I have an infectious personality. Others would consider it diseased. I have spent much of my life – wondering on what side of the fence most people fall. Am I too loud and obnoxious for some? But then also the perfect mixture of humor and craziness for others?
It is no secret that I have a very polarizing personality. You either love me or hate me – there’s not really an in-between. And I spent much of my twenties determined to encourage all the people to like me all the time.
And that is exhausting.
It WAS exhausting.
It is exhausting trying to be all the things to all the people – especially when it’s all said and done – some people may still not like me anyways. And social media has become one of the biggest catalysts and avenues for judgment, catty commentary, and strong-willed opinions.
On this journey to being me, I have learned a few things along the way (about myself and others) when it comes to social media:
I’m not egotistical, I’m just confident.
Sharing a zillion selfies? Check. Putting together outfits and standing together in front of a brick wall? Check. Talking about my day or writing about building confidence? Check. I spent way too long not loving all of me and worrying about what everyone and their mother thought of me. I share those things for myself, not you, not for anyone else. Like it, love it, comment it, ignore it, unfollow me, block that – I can’t spend time worrying about your judgment of something so silly as a Facebook post or Instagram shot. I’ve got all the things to do.
Positive begets positive
I’ve heard it often – “Social media only shows you 5% of a person’s life – don’t worry – they are only showing you the really great parts, not the yuck stuff.” I could write transparently. I could tell you all about how sometimes my patience with my kids has worn off by 6:45 am. I could moan about all the things in my life that are worth changing, but that I refuse to change. But if there is one thing I have learned, positivity reaps positivity. Put toxic, negative energy into the air and you will reap that ten-fold. Your complaints are valid, but when all you have are complaints? Perhaps you need to reassess the good that is in your life. Are you breathing? Do you have a home? Do you sometimes rock the fashion game? Then I think you’re doing alright. Stop wondering why all the bad things happen to you when all you do is focus on the negative. Change yo’ life.

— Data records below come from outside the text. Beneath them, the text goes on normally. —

/-- `Σ e·αᵢ = 0 ↔ Σ αᵢ = 0` (`sum_map_levelMul_eq_zero_iff` on the multiset of coordinates).
[locator FERMAT-G33 §2 LEMMA L (i)]  research route, not a corollary; conditional on HC_CM plus one named minimal statement. -/
theorem sum_levelMul_eq_zero_iff (he : 0 < e) (hm : 0 < m) {α : Fin (n + 2) → ZMod m}
    {β : Fin (n + 2) → ZMod (e * m)} (hβ : ∀ i, β i = ((e * (α i).val : ℕ) : ZMod (e * m))) :
    ∑ i, β i = 0 ↔ ∑ i, α i = 0 := by
  have h := sum_map_levelMul_eq_zero_iff he hm ((Finset.univ : Finset (Fin (n + 2))).val.map α)
  rw [Multiset.map_map] at h
  have h1 : ((Finset.univ : Finset (Fin (n + 2))).val.map
      ((fun a : ZMod m ↦ ((e * a.val : ℕ) : ZMod (e * m))) ∘ α)).sum = ∑ i, β i := by
    rw [Finset.sum_eq_multiset_sum]
    congr 1
    exact Multiset.map_congr rfl fun i _ ↦ (hβ i).symm
  have h2 : ((Finset.univ : Finset (Fin (n + 2))).val.map α).sum = ∑ i, α i := (Finset.sum_eq_multiset_sum _ _).symm
  rw [h1, h2] at h
  exact h

/-- **LEMMA L (iii), coordinate form: `t'·(e·α) = e·(t̄'·α)`** in `ℤ/em`, `t̄' = t' mod m` (`val_mul_levelMul`): multiplying the
level-raised character by a residue mod `em` is level-raising the character multiplied by its reduction.
[locator FERMAT-G33 §2 LEMMA L (iii)]  research route, not a corollary; conditional on HC_CM plus one named minimal statement. -/
theorem mul_levelMul_eq (he : 0 < e) (hm : 0 < m) (t' : ZMod (e * m)) (a : ZMod m) :
    t' * ((e * a.val : ℕ) : ZMod (e * m)) = ((e * ((ZMod.cast t' : ZMod m) * a).val : ℕ) : ZMod (e * m)) := by
  haveI : NeZero (e * m) := ⟨(Nat.mul_pos he hm).ne'⟩
  apply ZMod.val_injective
  rw [val_mul_levelMul he hm t' a, val_levelMul he _ hm]

end Summit.HodgeConjecture.Ring2AbelianAll.FermatLevelReduction

end
/-- B″. -/
def Stmt.bsmooth : Prop :=
  ∃ κ : ℝ, 0 < κ ∧ ∃ ν₁ : ℝ, 0 < ν₁ ∧ ∃ CR C : ℝ, ∀ r : ℝ, 0 < r → r ≤ 1 / 10 →
      ∀ (N : ℕ) (x : Fin N → EuclideanSpace ℝ (Fin 3)), (∀ i j : Fin N, i ≠ j → 1 / 3 ≤ dist (x i) (x j)) →
      ∀ Ω : Finset (Fin N), (∀ i ∈ Ω, IsTwoShellGood (1 / 20) (47 / 50) 1 x i) →
      ∀ (sW : Fin N → ℤ → ℤ) (Gw : Fin N → (EuclideanSpace ℝ (Fin 3) →L[ℝ] EuclideanSpace ℝ (Fin 3))) (νw : Fin N → ℝ),
      (∀ i ∈ Ω, (∀ k : Fin N, dist (x k) (x i) ≤ 8 → k ∈ Ω) → IsHaggSeq (sW i) ∧ 0 ≤ νw i ∧ νw i ≤ ν₁ ∧ ((∀ j : Fin N, dist (x j) (x i) ≤ 3 → ∃ m u v : ℤ, dist (x j - x i) ((Gw i) (barlowPos 1 (Real.sqrt 6 / 3) (sW i) m u v)) ≤ (νw i)) ∧ (∀ m u v : ℤ, ‖(Gw i) (barlowPos 1 (Real.sqrt 6 / 3) (sW i) m u v)‖ ≤ 3 → ∃ j : Fin N, dist (x j - x i) ((Gw i) (barlowPos 1 (Real.sqrt 6 / 3) (sW i) m u v)) ≤ (νw i)) ∧ (∀ p : EuclideanSpace ℝ (Fin 3), 4 / 5 * ‖p‖ ≤ ‖(Gw i) p‖ ∧ ‖(Gw i) p‖ ≤ 6 / 5 * ‖p‖))) →
        κ * r ^ 2 * (Nat.card {i : Fin N // i ∈ Ω ∧ ((∀ k : Fin N, dist (x k) (x i) ≤ 8 → k ∈ Ω) ∧ (∀ (A : EuclideanSpace ℝ (Fin 3) →ₗᵢ[ℝ] EuclideanSpace ℝ (Fin 3)) (a h : ℝ), 47 / 50 ≤ a → a ≤ 1 → 39 / 50 * a ≤ h → h ≤ 17 / 20 * a → ∃ m u v : ℤ, ‖barlowPos 1 (Real.sqrt 6 / 3) (sW i) m u v‖ ≤ 3 ∧ r ≤ dist ((Gw i) (barlowPos 1 (Real.sqrt 6 / 3) (sW i) m u v)) (A (barlowPos a h (sW i) m u v))))} : ℝ) ≤ (∑ i ∈ Ω, (1 / 2 : ℝ) * (∑ j ∈ Ω.erase i, lennardJones (dist (x i) (x j)))) - (Ω.card : ℝ) * (⨅ Q : PeriodicConfiguration 3, Q.energyPerParticle lennardJones) + CR * (∑ i ∈ Ω.filter (fun i => (∀ k : Fin N, dist (x k) (x i) ≤ 8 → k ∈ Ω)), (νw i) ^ 2) + C * (Nat.card {i : Fin N // i ∈ Ω ∧ ∃ j : Fin N, j ∉ Ω ∧ dist (x j) (x i) ≤ 4} : ℝ)
/-- (5.4) is transitive — the reason behind the Remark after Lemma 5.3 (subsequences are non-overlapping):
`|h| < 2eps·ufp(g) ≤ 2eps²·ufp(f) ≤ 2eps·ufp(f)` by (5.7). [cite: RumpOgitaOishi2009, Lemma 5.3 (Remark)] -/
theorem NonOverlapStep.trans {f g h : ℚ} (h₁ : NonOverlapStep p f g) (h₂ : NonOverlapStep p g h) :
    NonOverlapStep p f h := by
  refine ⟨fun hf => ?_, fun hf => h₂.2 (h₁.2 hf)⟩
  have hu := u_pos (p := p)
  have hf' := ufp_pos hf
  by_cases hg : g = 0
  · rw [h₂.2 hg, abs_zero]
    positivity
  · have h3 := h₂.1 hg
    have h4 := h₁.ufp_le
    have h5 : unitRoundoff p * ufp f ≤ ufp f := mul_le_of_le_one_left (ufp_nonneg f) u_le_one
    calc |h| < 2 * unitRoundoff p * ufp g := h3
      _ ≤ 2 * unitRoundoff p * (unitRoundoff p * ufp f) := by nlinarith
      _ ≤ 2 * unitRoundoff p * ufp f := by nlinarith

/-- (5.4) composes along a chain (`NonOverlapStep.trans`), registered for `calc` and for `List.IsChain.sublist`
(the subsequence Remark after Lemma 5.3). [cite: RumpOgitaOishi2009, Lemma 5.3 (Remark)] -/
instance instTransNonOverlapStep : Trans (NonOverlapStep p) (NonOverlapStep p) (NonOverlapStep p) :=
  ⟨NonOverlapStep.trans⟩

Not everything in life is a competition
When something awesome happens to someone and they share it, that’s a GREAT thing – even if it didn’t happen to you. When someone takes a picture of themselves and it looks like something out of a magazine, don’t let that envy rear its head – think WOW! Look how flipping adorable they are and go about your merry way. When someone posts for the 100th time that they are killin’ it at the gym game, don’t be annoyed – celebrate with them that they take their health seriously and mean it. Don’t passively aggressively withhold a comment or like just because “I would never want them to know that I may actually LIKE what they are doing or condone their constant positive Facebook postings” (and don’t lie, you know you’ve done it. We’ve ALL withheld a comment or like for that very reason).
The refusal to talk about hot-button issues on social media does not equal apathy
You won’t see much from me regarding politics this season on Facebook. I learned my lesson a long time ago – growing up in the church and going to law school and blogging and now in public relations has shown me two things: 1. I have a lot of different friends with a lot of different backgrounds who have a lot of different opinions and 2. I will never agree with all of them all the time. So I keep my mouth zipped. Does that mean I don’t care? Because I won’t share a sound bite or a recap on a political candidate for the 85th time? Nope. It just means for me, I haven’t found my personal social media channels to be the avenue for that. You do you and I’ll do me – over here sharing about selfies and what I had for dinner.
Social media has been one of the more fascinating developments of our time, but as with anything, we have spent SO MUCH TIME dissecting the negative Nancys and why they put a damper on everyone’s parade. If you want to share one million pictures of your kid, go for it. If you take a selfie and duck face and use a selfie stick, rock that thang. You want to put all the positive vibes and energy into that space? You do you. Because I would rather see my feed filled to brim with that than see the same arguments over and over again about politics, Pokemon, positivity.
And if you’re one of those who is easily annoyed by those things?
There’s an unfollow button for that.